Giuffré Editore

Il codice dei beni culturali: vincoli diretti e indiretti nella circolazione immobiliare[*]

Cristina Lomonaco

Ufficio Studi Consiglio Nazionale del Notariato


1. Il vincolo culturale diretto: l’art. 10 del codice dei beni culturali

La materia dei beni culturali è disciplinata dal d. lgs. 22 gennaio 2004 n. 42 - codice dei beni culturali- modificato da prima con il d. lgs. 24 marzo 2006 n. 156, poi  dalla legge 4 agosto 2017, n. 124 e da ultimo dall’art. 46, comma 5, lett. b), n. 1), d.l. 24 febbraio 2023, n. 13, convertito, con modificazioni, dalla l. 21 aprile 2023, n. 41 [1]

Secondo il comma 1 dell’art. 10 del codice dei beni culturali: «sono beni culturali le cose immobili e mobili appartenenti allo Stato, alle regioni, agli altri enti pubblici territoriali, nonché ad ogni altro ente ed istituto pubblico e a persone giuridiche private senza fine di lucro, ivi compresi gli enti ecclesiastici civilmente riconosciuti, che presentano interesse artistico, storico, archeologico o etnoantropologico».

Per tali beni – ossia per i beni culturali di proprietà pubblica o appartenenti a persona giuridica priva di scopo di lucro, ivi compresi gli enti ecclesiastici civilmente riconosciuti[2]; ai fini dell’individuazione della culturalità occorre procedere tramite il procedimento di verifica di cui all’art. 12 del codice dei beni culturali. 

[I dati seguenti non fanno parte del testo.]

import Summits.AnomalousDissipation.AnomalousDissipation.Theorems.SolenoidalFractalHomogenisationLagrangianCarrierConstructionEnvelopes
import Literature.Analysis.FunctionSpaces.HolderNormTorusProofs
import Literature.Analysis.ODE.EvolutionMap
import HarnessLib

/-!
# K3L `LagrangianCarrierConstruction` (stmt-AnomalousDissipation-24913), line `birth`, stub `stub_flowsL`:
# the lifted Eulerian level fields are admissible for the flow calculus (helper; `--supports stmt-AnomalousDissipation-24913`)

Summits-side helper file (everything proved; no definitions, no named facts). Third brick of the Lagrangian insertion
`stub_flowsL`. The Eulerian level field `level m` of a fractal-carrier datum `D` (shear rate `a_m`, cells `1/N_m`, the word
`D.word m` replayed quasi-statically), lifted to `ℝ³` along the covering map, `v t z := D.level m t (proj z)`, is shown to be
* lattice periodic in `z` (so its evolution maps are lattice equivariant, `…FlowSmooth.evolutionMap_add_latticeVec`);
* bounded, continuous in `t` for each `z`, and Lipschitz in `z` with one constant for all times — hence it satisfies the
  Cauchy–Lipschitz hypotheses `IsUniformlyLipschitzOn v univ` of the tree's evolution map on the whole time axis;
* `C^n` (every `n`) on the one-sided time slabs `[r, r + ε] × ℝ³` and `[r − ε, r] × ℝ³` around EVERY time `r`: there the
  slot envelopes are affine (`…Envelopes.exists_affine_envelopes_right/left`), so the field is a finite sum of
  (affine in `t`) × (trigonometric in `z`) terms.
These are exactly the hypotheses under which `…FlowSmooth` makes every evolution map `z ↦ φ(t, s, z)` of `v` a lattice-equivariant
`C^n` diffeomorphism, jointly `C^n` in `(t, z)` away from the envelope corners. Infrastructure for the construction side of
route-1's rung leaf F-D1.A0 (a frontier formal rung); NOT a proof of anomalous dissipation.
-/

set_option linter.dupNamespace false

noncomputable section

namespace Summit.AnomalousDissipation.AnomalousDissipation.Theorems.SolenoidalFractalHomogenisation.LagrangianCarrierConstruction

open Set Function Filter Topology
open scoped NNReal ContDiff
open Literature.Analysis Literature.Analysis.FunctionSpaces Literature.Analysis.FunctionSpaces.Torus
open Literature.Analysis.FluidPDE Literature.Analysis.FluidPDE.LatticeShear
open Literature.Analysis.ODE
open Summit.AnomalousDissipation.AnomalousDissipation.Theorems.SolenoidalFractalHomogenisation.PermissibleCarrier
  (level_eq_smul carrier_nsmul_apply lipschitzWith_layerComb sum_abs_trapezoid_le isSmooth_layer_nsmul
    continuous_trapezoid_fract norm_level_le)

variable {k : ℕ}

/-- The lifted level field as an explicit envelope-weighted sum of lifted layers:
`level m t (proj z) = (a_m/N_m) • Σⱼ envⱼ(a_m t) • layerⱼ(N_m • proj z)`. [cite: ArmstrongVicol2025, §3 (alternating-shear fractal carrier)] -/
theorem level_proj_eq_sum (D : FractalCarrierData k) (m : ℕ) (t : ℝ) (z : EuclideanSpace ℝ (Fin 3)) :
    D.level m t (proj z) = (D.a m / (D.N m : ℝ)) • ∑ j, LatticeWord.trapezoid ((D.word m).start j)
      ((D.word m).phase j).τ (D.word m).ramp (Int.fract (D.a m * t / (D.word m).period) * (D.word m).period) •
        ((D.word m).phase j).layer (D.N m • proj z) := by
  rw [level_eq_smul, Pi.smul_apply, carrier_nsmul_apply]

/-- The lifted level field is lattice periodic in space. [folklore] -/
theorem level_proj_add_latticeVec (D : FractalCarrierData k) (m : ℕ) (t : ℝ) (z : EuclideanSpace ℝ (Fin 3))
    (n : Fin 3 → ℤ) : D.level m t (proj (z + latticeVec n)) = D.level m t (proj z) := by
  rw [proj_add_latticeVec]

/-- The lifted level field is continuous in time at every point. [folklore] -/
theorem continuous_level_proj (D : FractalCarrierData k) (m : ℕ) (z : EuclideanSpace ℝ (Fin 3)) :
    Continuous fun t => D.level m t (proj z) := by
  have e : (fun t => D.level m t (proj z)) = fun t => (D.a m / (D.N m : ℝ)) • ∑ j,
      LatticeWord.trapezoid ((D.word m).start j) ((D.word m).phase j).τ (D.word m).ramp
        (Int.fract (D.a m * t / (D.word m).period) * (D.word m).period) • ((D.word m).phase j).layer (D.N m • proj z) :=
    funext fun t => level_proj_eq_sum D m t z
  rw [e]
  have hsum : Continuous fun t : ℝ => ∑ j, LatticeWord.trapezoid ((D.word m).start j) ((D.word m).phase j).τ
      (D.word m).ramp (Int.fract (D.a m * t / (D.word m).period) * (D.word m).period) •
        ((D.word m).phase j).layer (D.N m • proj z) :=
    continuous_finsetSum Finset.univ fun j _ =>
      (continuous_trapezoid_fract (D.word m) j (D.a m)).smul continuous_const
  exact (continuous_const : Continuous fun _ : ℝ => D.a m / (D.N m : ℝ)).smul hsum

/-- The lifted level field is Lipschitz in space with one constant for all times
(`(a_m/N_m) · 3√3 k N_m`, from the layer-combination bound and the `1`-Lipschitz covering map). [folklore] -/
theorem lipschitzWith_level_proj (D : FractalCarrierData k) (m : ℕ) (t : ℝ) :
    LipschitzWith (‖D.a m / (D.N m : ℝ)‖₊ * (NNReal.sqrt 3 * (3 * ((k : ℝ).toNNReal * D.N m))) * 1)
      fun z : EuclideanSpace ℝ (Fin 3) => D.level m t (proj z) := by
  have hfun : (fun z : EuclideanSpace ℝ (Fin 3) => D.level m t (proj z)) =
      (fun y => (D.a m / (D.N m : ℝ)) • y) ∘ (fun x : UnitAddTorus (Fin 3) => ∑ j,
        LatticeWord.trapezoid ((D.word m).start j) ((D.word m).phase j).τ (D.word m).ramp
          (Int.fract (D.a m * t / (D.word m).period) * (D.word m).period) •
        ((D.word m).phase j).layer (D.N m • x)) ∘ (proj : EuclideanSpace ℝ (Fin 3) → UnitAddTorus (Fin 3)) := by
    funext z
    simp only [comp_apply, level_proj_eq_sum]
  rw [hfun]
  have hcomb := lipschitzWith_layerComb (D.word m) (fun j => LatticeWord.trapezoid ((D.word m).start j)
    ((D.word m).phase j).τ (D.word m).ramp (Int.fract (D.a m * t / (D.word m).period) * (D.word m).period)) (D.N m)
  have hsum : (∑ j, |LatticeWord.trapezoid ((D.word m).start j) ((D.word m).phase j).τ (D.word m).ramp
      (Int.fract (D.a m * t / (D.word m).period) * (D.word m).period)|).toNNReal ≤ (k : ℝ).toNNReal :=
    Real.toNNReal_le_toNNReal (sum_abs_trapezoid_le _ _)
  have hle : NNReal.sqrt 3 * (3 * ((∑ j, |LatticeWord.trapezoid ((D.word m).start j) ((D.word m).phase j).τ
      (D.word m).ramp (Int.fract (D.a m * t / (D.word m).period) * (D.word m).period)|).toNNReal * (D.N m : ℝ≥0))) ≤
      NNReal.sqrt 3 * (3 * ((k : ℝ).toNNReal * (D.N m : ℝ≥0))) := by gcongr
  exact ((lipschitzWith_smul (D.a m / (D.N m : ℝ))).comp (hcomb.weaken hle)).comp lipschitzWith_proj

/-- **The lifted level field satisfies the Cauchy–Lipschitz hypotheses on the whole time axis.** [folklore] -/
theorem isUniformlyLipschitzOn_level_proj (D : FractalCarrierData k) (m : ℕ) :
    IsUniformlyLipschitzOn (fun t (z : EuclideanSpace ℝ (Fin 3)) => D.level m t (proj z)) univ :=
  IsUniformlyLipschitzOn.of_lipschitzWith (fun z => (continuous_level_proj D m z).continuousOn)
    fun t _ => lipschitzWith_level_proj D m t

/-- The lifted level field is bounded: `‖level m t (proj z)‖ ≤ k a_m / (2π N_m)`. [folklore] -/
theorem norm_level_proj_le (D : FractalCarrierData k) (m : ℕ) (t : ℝ) (z : EuclideanSpace ℝ (Fin 3)) :
    ‖D.level m t (proj z)‖ ≤ k * D.a m / (2 * Real.pi * D.N m) :=
  norm_level_le D m t (proj z)

/-- An envelope-weighted sum of lifted layers with AFFINE-in-time weights is jointly smooth in `(t, z)`. [folklore] -/
theorem contDiff_affine_layer_sum (D : FractalCarrierData k) (m : ℕ) (α β : Fin k → ℝ) {n : ℕ∞} :
    ContDiff ℝ n fun p : ℝ × EuclideanSpace ℝ (Fin 3) => (D.a m / (D.N m : ℝ)) • ∑ j, (α j + β j * p.1) •
      ((D.word m).phase j).layer (D.N m • proj p.2) := by
  have hterm : ∀ j, ContDiff ℝ n fun p : ℝ × EuclideanSpace ℝ (Fin 3) => (α j + β j * p.1) •
      ((D.word m).phase j).layer (D.N m • proj p.2) := by
    intro j
    have h1 : ContDiff ℝ n fun p : ℝ × EuclideanSpace ℝ (Fin 3) => α j + β j * p.1 := by fun_prop
    have h2 : ContDiff ℝ n fun p : ℝ × EuclideanSpace ℝ (Fin 3) => ((D.word m).phase j).layer (D.N m • proj p.2) := by
      have hs := isSmooth_layer_nsmul ((D.word m).phase j) (D.N m)
      unfold IsSmooth Torus.lift at hs
      exact (hs.of_le (by exact_mod_cast le_top)).comp contDiff_snd
    exact h1.smul h2
  have hsum : ContDiff ℝ n fun p : ℝ × EuclideanSpace ℝ (Fin 3) => ∑ j, (α j + β j * p.1) •
      ((D.word m).phase j).layer (D.N m • proj p.2) := ContDiff.sum fun j _ => hterm j
  exact hsum.const_smul (D.a m / (D.N m : ℝ))

/-- **One-sided smooth time slabs around every time.** For every `r` there is `ε > 0` such that the lifted level field is
`C^n` on `[r, r + ε] × ℝ³` and on `[r − ε, r] × ℝ³` (the envelopes are affine there). [folklore] -/
theorem exists_contDiffOn_slabs_level_proj (D : FractalCarrierData k) (m : ℕ) {n : ℕ∞} (r : ℝ) :
    ∃ ε > 0, ContDiffOn ℝ n (uncurry fun t (z : EuclideanSpace ℝ (Fin 3)) => D.level m t (proj z))
        (Icc r (r + ε) ×ˢ univ) ∧
      ContDiffOn ℝ n (uncurry fun t (z : EuclideanSpace ℝ (Fin 3)) => D.level m t (proj z))
        (Icc (r - ε) r ×ˢ univ) := by
  obtain ⟨ε₁, hε₁, α₁, β₁, h₁⟩ := exists_affine_envelopes_right (D.word m) (D.a_pos m) r
  obtain ⟨ε₂, hε₂, α₂, β₂, h₂⟩ := exists_affine_envelopes_left (D.word m) (D.a_pos m) r
  refine ⟨min ε₁ ε₂, lt_min hε₁ hε₂, ?_, ?_⟩
  · refine (contDiff_affine_layer_sum D m α₁ β₁).contDiffOn.congr fun p hp => ?_
    have hp1 : p.1 ∈ Icc r (r + ε₁) := ⟨hp.1.1, le_trans hp.1.2 (by linarith [min_le_left ε₁ ε₂])⟩
    simp only [uncurry, level_proj_eq_sum]
    congr 1
    exact Finset.sum_congr rfl fun j _ => by rw [h₁ p.1 hp1 j]
  · refine (contDiff_affine_layer_sum D m α₂ β₂).contDiffOn.congr fun p hp => ?_
    have hp1 : p.1 ∈ Icc (r - ε₂) r := ⟨le_trans (by linarith [min_le_right ε₁ ε₂]) hp.1.1, hp.1.2⟩
    simp only [uncurry, level_proj_eq_sum]
    congr 1
    exact Finset.sum_congr rfl fun j _ => by rw [h₂ p.1 hp1 j]

/-- The set of times around which the lifted level field is NOT smooth on a two-sided slab has no accumulation: every
time `r` has a punctured neighbourhood of two-sided-smooth times (inside the one-sided slabs at `r`). [folklore] -/
theorem exists_two_sided_slab_near_level_proj (D : FractalCarrierData k) (m : ℕ) {n : ℕ∞} (r : ℝ) :
    ∃ ε > 0, ∀ t, t ≠ r → dist t r < ε → ∃ δ > 0,
      ContDiffOn ℝ n (uncurry fun t (z : EuclideanSpace ℝ (Fin 3)) => D.level m t (proj z))
        (Icc (t - δ) (t + δ) ×ˢ univ) := by
  obtain ⟨ε, hε, hR, hL⟩ := exists_contDiffOn_slabs_level_proj D m (n := n) r
  refine ⟨ε, hε, fun t htr htd => ?_⟩
  rw [Real.dist_eq, abs_lt] at htd
  rcases lt_or_gt_of_ne htr with hlt | hgt
  · -- `t < r`: inside the left slab
    refine ⟨min (r - t) (t - (r - ε)), lt_min (by linarith) (by linarith), hL.mono (prod_mono (Icc_subset_Icc ?_ ?_) le_rfl)⟩
    · linarith [min_le_right (r - t) (t - (r - ε))]
    · linarith [min_le_left (r - t) (t - (r - ε))]
  · refine ⟨min (t - r) (r + ε - t), lt_min (by linarith) (by linarith), hR.mono (prod_mono (Icc_subset_Icc ?_ ?_) le_rfl)⟩
    · linarith [min_le_left (t - r) (r + ε - t)]
    · linarith [min_le_right (t - r) (r + ε - t)]

end Summit.AnomalousDissipation.AnomalousDissipation.Theorems.SolenoidalFractalHomogenisation.LagrangianCarrierConstruction

end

Tale procedimento, da attuarsi d’ufficio o su richiesta della parte alla quale appartengono i beni, è idoneo ad individuare un bene come culturale. 

In particolare, oggetto del procedimento di verifica sono le cose di appartenenza ai soggetti sopramenzionati che siano opera di autore non più vivente e la cui esecuzione risalga ad oltre 70 anni se immobili. 

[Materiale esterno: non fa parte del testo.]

/-- item stmt-Schanuel-6481 · support · rank 9 · closed · moot by None · by planner
sources: BakerTNT1975, Gelfond1934, Lindemann1882, Weierstrass1885
[support] shallow × height-one on lines: for algebraic a ≠ 0, c with (c ≠ 0 or a ∉ ℚ), only finitely
many nonzero integers k make μ_k = a·πik + c a parameter of type n ≤ 3. Proof found this session
(NOTES.md): e^{μ_k} = e^c E^k with E = e^{πia}; a ∈ ℚ, c ≠ 0: zero solutions by LW in Baker's form
after eliminating π against the complex-conjugate equation (refuter triage-9 addendum on the card);
c = 0, a ∉ ℚ: zero by Gelfond–Schneider; a ∉ ℚ, c ≠ 0: three solutions k_0,k_1,k_2 give E^{k_1−k_0}
= R_1(π), E^{k_2−k_0} = R_2(π) with R_j Möbius over ℚ̄, hence (R_1^{d_2} − R_2^{d_1})(π) = 0 is an
identity of rational functions, contradicted by the pole of R_1 at ic/(ak_1) — so ≤ 2 solutions,
while emptiness of this cell is an OPEN bilinear relation among π, e^c, e^{πia}. [difficulty:
provable-now] -/
@[route_item "route-Schanuel-MisiurewiczAndreOort"]
def ShallowHeightOneLines : Prop :=
  ∀ a c : ℂ, IsAlgebraic ℚ a → IsAlgebraic ℚ c → a ≠ 0 → (c ≠ 0 ∨ a ∉ Set.range ((↑) : ℚ → ℂ)) → Set.Finite {k : ℤ | k ≠ 0 ∧ a * ((Real.pi : ℂ) * Complex.I * k) + c ≠ 0 ∧ ∃ m n : ℕ, m < n ∧ n ≤ 3 ∧ (fun z : ℂ => (a * ((Real.pi : ℂ) * Complex.I * k) + c) * Complex.exp z)^[n] 0 = (fun z : ℂ => (a * ((Real.pi : ℂ) * Complex.I * k) + c) * Complex.exp z)^[m] 0}

/-- item stmt-Schanuel-6482 · support · rank 9 · closed · moot by None · by planner
sources: Lindemann1882, Hermite1873, Bergweiler2016
[support] the first Lambert cell: for algebraic c ≠ 0 only finitely many λ have λe^λ ∈ 2πiℤ∖0 and
(λ+c)e^{λ+c} ∈ 2πiℤ∖0. Proof: dividing, λ = c m e^c/(m′ − m e^c); c real forces λ real (impossible);
c non-real gives e^c ∉ ℝ (Im c algebraic ≠ πj by transcendence of π), so |m′ − m e^c| ≥ |m|·|Im e^c|
and |λ| ≤ |c e^c|/|Im e^c| =: B; then |m| ≤ B e^B/2π and |λ| ≥ 2πe^{−B} bound m′; λ is determined by
(m, m′). Rational approximations cannot reach the non-real e^c: a size argument, no transcendence
beyond π and Hermite–Lindemann (m′ ≠ m e^c). [difficulty: provable-now] -/
@[route_item "route-Schanuel-MisiurewiczAndreOort"]
def LambertPairsShiftedDiagonal : Prop :=
  ∀ c : ℂ, IsAlgebraic ℚ c → c ≠ 0 → Set.Finite {l : ℂ | (∃ m : ℤ, m ≠ 0 ∧ l * Complex.exp l = 2 * (Real.pi : ℂ) * Complex.I * m) ∧ (∃ m : ℤ, m ≠ 0 ∧ (l + c) * Complex.exp (l + c) = 2 * (Real.pi : ℂ) * Complex.I * m)}

/-- item stmt-Schanuel-6483 · support · rank 9 · closed · moot by None · by planner
sources: Kirby2010, Ax1971, Lang1966, Waldschmidt2000
[support] the point version is a family of Schanuel instances: Schanuel ⇒ for P ≠ 0 with algebraic
coefficients and no factor Y − rX (r ∈ ℚ), NO pair of Misiurewicz parameters lies on P = 0 (in
particular, with P = X − c: no Misiurewicz parameter is algebraic; with P = Y − X − c: no two differ
by an algebraic number; "1 + 2πik is never Misiurewicz"). Proof: S = tower levels a_1..a_{n−1},
a′_1..a′_{n′−1}; e^{a_j} = a_{j+1}/λ ∈ ℚ(S) (a_n := a_m); pick a ℚ-basis x ⊆ S of span S; Schanuel
gives trdeg ℚ(x) ≥ trdeg ℚ(x, e^x) ≥ |x|, so x is algebraically independent; P(ℓ(x), ℓ′(x)) = 0 for
the linear forms of λ, λ′ forces ℓ′ = rℓ (r ∈ ℚ) and then (Y − rX) | P. [difficulty: M] -/
@[route_item "route-Schanuel-MisiurewiczAndreOort"]
def SchanuelGivesEmptiness : Prop :=
  _root_.Schanuel → ∀ P : MvPolynomial (Fin 2) ℂ, P ≠ 0 → (∀ m, IsAlgebraic ℚ (P.coeff m)) → (∀ r : ℚ, ¬ (MvPolynomial.X 1 - MvPolynomial.C (r : ℂ) * MvPolynomial.X 0 ∣ P)) → ∀ l l' : ℂ, (l ≠ 0 ∧ ∃ m n : ℕ, m < n ∧ (fun z : ℂ => l * Complex.exp z)^[n] 0 = (fun z : ℂ => l * Complex.exp z)^[m] 0) → (l' ≠ 0 ∧ ∃ m n : ℕ, m < n ∧ (fun z : ℂ => l' * Complex.exp z)^[n] 0 = (fun z : ℂ => l' * Complex.exp z)^[m] 0) → MvPolynomial.eval ![l, l'] P ≠ 0

/-- item stmt-Schanuel-6484 · assembly · rank 1 · closed · moot by None · by planner
sources: GhiocaEtAl2017
[assembly] LineFiniteness → NonlinearCurveFiniteness → DAOExp (degree split of an irreducible plane
curve; MvPolynomial bookkeeping). -/
@[route_item "route-Schanuel-MisiurewiczAndreOort"]
def Assembly : Prop :=
  LineFiniteness → NonlinearCurveFiniteness → DAOExp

In tale contesto, la vetustà del bene si atteggia ad elemento oggettivo, in presenza del quale la cosa è sottoposta al regime speciale previsto per i beni culturali, con ciò configurando una presunzione legale (relativa di culturalità del bene) valevole fino all’espletamento della procedura di verifica di cui all’art. 12 del codice dei beni culturali[3]

Laddove il procedimento di verifica, che deve concludersi nel termine di 90 giorni[4], termini con l’accertamento della sussistenza dell’interesse artistico, storico, archeologico o etnoantropologico, il comma 7 dell’art. 12 del codice dei beni culturali dispone che: «l’accertamento dell'interesse artistico, storico, archeologico o etnoantropologico, effettuato in conformità agli indirizzi generali di cui al comma 2, costituisce dichiarazione ai sensi dell'articolo 13 ed il relativo provvedimento è trascritto nei modi previsti dall'articolo 15, comma 2. I beni restano definitivamente sottoposti alle disposizioni del presente Titolo».

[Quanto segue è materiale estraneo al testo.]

/-- [OURS · L1 W4.6; NOT a statement of the manuscript] In the regime `e ≤ 1` a state with a double
successor has `e = 1` (so `n` is odd) and `μ ≥ 4`: `μ` is even and drops by two to a positive even
number. (`n = 3`: gen 2's `threefold_four_le_mu_of_double_successor`.) [folklore] -/
theorem hypersurface_four_le_mu_of_double_successor [CharP κ 2] (c : (Fin n → ℕ) → κ) (i : Fin n)
    (τ : Fin n → κ) (hM : MultP 2 n κ c) (hI : Isol 2 n κ c) (he : milnorEmbDim 2 n κ c ≤ 1)
    (hM' : MultP 2 n κ (step 2 n κ i τ c)) :
    milnorEmbDim 2 n κ c = 1 ∧ n % 2 = 1 ∧ 4 ≤ mu 2 n κ c := by
  have he1 : milnorEmbDim 2 n κ c = 1 := by
    rcases Nat.lt_or_ge (milnorEmbDim 2 n κ c) 1 with h0 | h1
    · exact absurd hM' (hypersurface_not_multP_step_of_milnorEmbDim_eq_zero c hM (by omega) i τ)
    · omega
  obtain ⟨hI', hdrop, he'⟩ := hypersurface_regime_step c i τ hM hI he hM'
  have hpar := (milnorEmbDim_le_and_mod_two hM).2.1
  obtain ⟨-, h2', -⟩ := curvilinear_of_milnorEmbDim_eq_one hM' hI' (by rw [he', he1])
  exact ⟨he1, by omega, by omega⟩

/-! ## Along runs: the regime persists while the states are double points, and resolves within `μ/2` -/

/-- [OURS · L1 W4.6 rung (ii) at `p = 2`, every dimension; NOT a statement of the manuscript] **ALONG A
RUN the regime `e ≤ 1` persists with the exact budget**: from an isolated double state `c₀` with
`e(c₀) ≤ 1`, along any chart word `i` and translation word `t`, if the states `c_0,…,c_M` are all double
points then every `c_m` (`m ≤ M`) is isolated with `e(c_m) = e(c₀)` and `μ(c_m) + 2m = μ(c₀)`.
[folklore] -/
theorem hypersurface_regime_run [CharP κ 2] (c₀ : (Fin n → ℕ) → κ) (i : ℕ → Fin n)
    (t : ℕ → Fin n → κ) (hI₀ : Isol 2 n κ c₀) (he₀ : milnorEmbDim 2 n κ c₀ ≤ 1)
    {M : ℕ} (hrun : ∀ m ≤ M, MultP 2 n κ (run 2 n κ c₀ i t m)) :
    ∀ m ≤ M, Isol 2 n κ (run 2 n κ c₀ i t m) ∧
      milnorEmbDim 2 n κ (run 2 n κ c₀ i t m) = milnorEmbDim 2 n κ c₀ ∧
      mu 2 n κ (run 2 n κ c₀ i t m) + 2 * m = mu 2 n κ c₀ := by
  intro m
  induction m with
  | zero => intro _; exact ⟨hI₀, rfl, by simp [run]⟩
  | succ m ih =>
    intro hm
    obtain ⟨hI, he, hμ⟩ := ih (by omega)
    have hstep := hypersurface_regime_step (run 2 n κ c₀ i t m) (i m) (t m) (hrun m (by omega)) hI
      (by rw [he]; exact he₀) (hrun (m + 1) hm)
    refine ⟨hstep.1, hstep.2.2.trans he, ?_⟩
    change mu 2 n κ (step 2 n κ (i m) (t m) (run 2 n κ c₀ i t m)) + 2 * (m + 1) = mu 2 n κ c₀
    omega

/-- [OURS · L1 W4.6 rung (ii) at `p = 2`, every dimension; NOT a statement of the manuscript]
**RESOLUTION WITHIN `μ/2` BLOW-UPS ALONG EVERY BRANCH**: from an isolated double state `c₀` with
`e(c₀) ≤ 1`, along ANY chart word and ANY translation word, the states `c_0, …, c_M` cannot all be double
points once `2M + 2 > μ(c₀)`: the number of consecutive double points met from `c₀` is at most `μ(c₀)/2`
(for `e = 0`: `μ = 1`, none after `c₀`). (`n = 3`: gen 2's `threefold_two_mul_add_two_le_mu`.) [folklore] -/
theorem hypersurface_two_mul_add_two_le_mu [CharP κ 2] (c₀ : (Fin n → ℕ) → κ) (i : ℕ → Fin n)
    (t : ℕ → Fin n → κ) (hI₀ : Isol 2 n κ c₀) (he₀ : milnorEmbDim 2 n κ c₀ ≤ 1)
    {M : ℕ} (hrun : ∀ m ≤ M, MultP 2 n κ (run 2 n κ c₀ i t m)) (hM : 1 ≤ M) :
    2 * M + 2 ≤ mu 2 n κ c₀ := by
  obtain ⟨hI, he, hμ⟩ := hypersurface_regime_run c₀ i t hI₀ he₀ hrun M le_rfl
  obtain ⟨hI1, he1, hμ1⟩ := hypersurface_regime_run c₀ i t hI₀ he₀ hrun (M - 1) (by omega)
  have hs : run 2 n κ c₀ i t M = step 2 n κ (i (M - 1)) (t (M - 1)) (run 2 n κ c₀ i t (M - 1)) := by
    obtain ⟨k, rfl⟩ : ∃ k, M = k + 1 := ⟨M - 1, by omega⟩
    rfl
  have h4 := hypersurface_four_le_mu_of_double_successor (run 2 n κ c₀ i t (M - 1)) (i (M - 1))
    (t (M - 1)) (hrun (M - 1) (by omega)) hI1 (by rw [he1]; exact he₀) (hs ▸ hrun M le_rfl)
  omega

Diversamente, se sulle cose sottoposte a verifica non sia stato riscontrato alcun interesse culturale il comma 4 dell’art. 12 del codice cit. prescrive che: «le cose medesime sono escluse dall’applicazione delle disposizioni del presente titolo».

Infine, prima del negozio di alienazione è richiesta l’autorizzazione; successivamente al trasferimento è richiesta la denuncia e, laddove ne  esistono i presupposti, la prelazione[5].

Accanto ai beni di proprietà dei soggetti di cui al comma 1 dell’art. 10 del codice dei beni culturali, il legislatore annovera, nel comma 3 dell’art. 10 del codice cit., i beni culturali di proprietà dei soggetti privati.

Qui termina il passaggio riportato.